Like the behavior that it legitimates, copaganda is ultimately about the distribution of power. Police Departments continue to shape the news because their power has only multiplied since mid-1970s. Indeed, the increasing importance of policing as a mode of urban governance has only made it more difficult to displace copaganda as the dominant modality of telling stories about policing. This highlights why challenging copaganda an essential part of the broader political struggle. Only by building enough power to shape the institutional dynamics that underlie routine news gathering can the political Left remake the news. Otherwise, we will remain, like the Grinch, locked in copaganda’s grip.


Peter Constantine Pihos is an Assistant Professor of History at Western Washington University, where he is the Chief Steward for the United Faculty of Western Washington. Follow him on twitter at @PeterCPihos.

[1] Regina G. Lawrence, The Politics of Force: Media and the Construction of Police Brutality (Berkeley: University of California Press, 2000), 51, 57, 58.

[2] Lawrence, 91.

[3] Commission of Inquiry into the Black Panthers and the Police, Search and Destroy: A Report (New York: Metropolitan Applied Research Center, 1973), chaps. 3–5.

[4] “The Panthers and the Rest of Us,” Chicago Journalism Review, December 1969.

[5] Dan Rottenberg, “Who’s to Blame for Trib’s Scoop,” Chicago Journalism Review, December 1969.

[6] “Police Brutality,” Chicago Tribune, November 7, 1973, 10.

[7] Richard Leo, Police Interrogation and American Justice (Cambridge: Harvard University Press, 2008), chap. 3.
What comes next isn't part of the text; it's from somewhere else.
open Summit.QuantumFields.YangMills.BalabanUVNodes.N06StateLayerAtPinsPU (hStateTuples_of_pinsP_geo9Y) open Literature.MathematicalPhysics.QuantumFieldTheory.Balaban1983to89.B9Eq3132FromStateR (s3132Nu_opsYSectE_of_stepS_R_of_refinesY) open Literature.MathematicalPhysics.QuantumFieldTheory.Balaban1983to89.B9StateAprioriL1 (exists_l1_control_bHK exists_l1_control_bHS) open Literature.MathematicalPhysics.QuantumFieldTheory.Balaban1983to89.B9MultiscaleSmoothPartitionYLip (CLip_nonneg) open Literature.MathematicalPhysics.QuantumFieldTheory.Balaban1983to89.B9Thm312WholeClasses (rwt rwt_nonneg)

open Literature.MathematicalPhysics.QuantumFieldTheory.Balaban1983to89.B9LeafXCodedKnitU (b9LeafX_carriersYU) open Literature.MathematicalPhysics.QuantumFieldTheory.Balaban1983to89.B9SectBStepUGuardedR (sectBStepU_C37GY_unitary_extraYPb_d261Y) open Literature.MathematicalPhysics.QuantumFieldTheory.Balaban1983to89.B9SectBCodedClassR (regC335 regC336 bg9YC extraYPb classIncl_regC335Pb_regYPb335 classIncl_regC336Pb_regYPb336 classIncl_regYPb335_regC335Pb) open Literature.MathematicalPhysics.QuantumFieldTheory.Balaban1983to89.Node00 (Y9OfRecordUPb carriersYU CfgY BlkY IBondY deltaAY) open Literature.MathematicalPhysics.QuantumFieldTheory.Balaban1983to89.B9Eq360DeltaPrimeAY (AfldY) open Literature.MathematicalPhysics.QuantumFieldTheory.Balaban1983to89.B9RWSumsReadsNbr (nbr) open Literature.MathematicalPhysics.QuantumFieldTheory.Balaban1983to89.B9Eq340TaxiContourLocalityY (rLB) open Literature.MathematicalPhysics.QuantumFieldTheory.Balaban1983to89.B9PinMembersKLevelV1 (mstar_le_M) open Literature.MathematicalPhysics.QuantumFieldTheory.Balaban1983to89.B9LettersZSchemasMono (kernel_mono lettersHZ_mono letters313DZ_mono letters313DMZ_mono)

variable {N : ℕ}

section Pointed

variable [NeZero N] {F : T4Family}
[8] Lillian S. Calhoun, “Black and White,” Chicago Journalism Review, December 1969.

[9] Vernon Jarrett, “Black Unity Busting Out All Over,” Chicago Tribune, May 10, 1972.

[10] “The Metcalfe Report on the Misuse of Authority in Chicago,” 1973, Series III, Box 173, Folder 1889, Chicago Urban League Papers.

[11] Renault Robinson, “Racist Power Is Black’s Downfall,” Chicago Defender, April 16, 1970.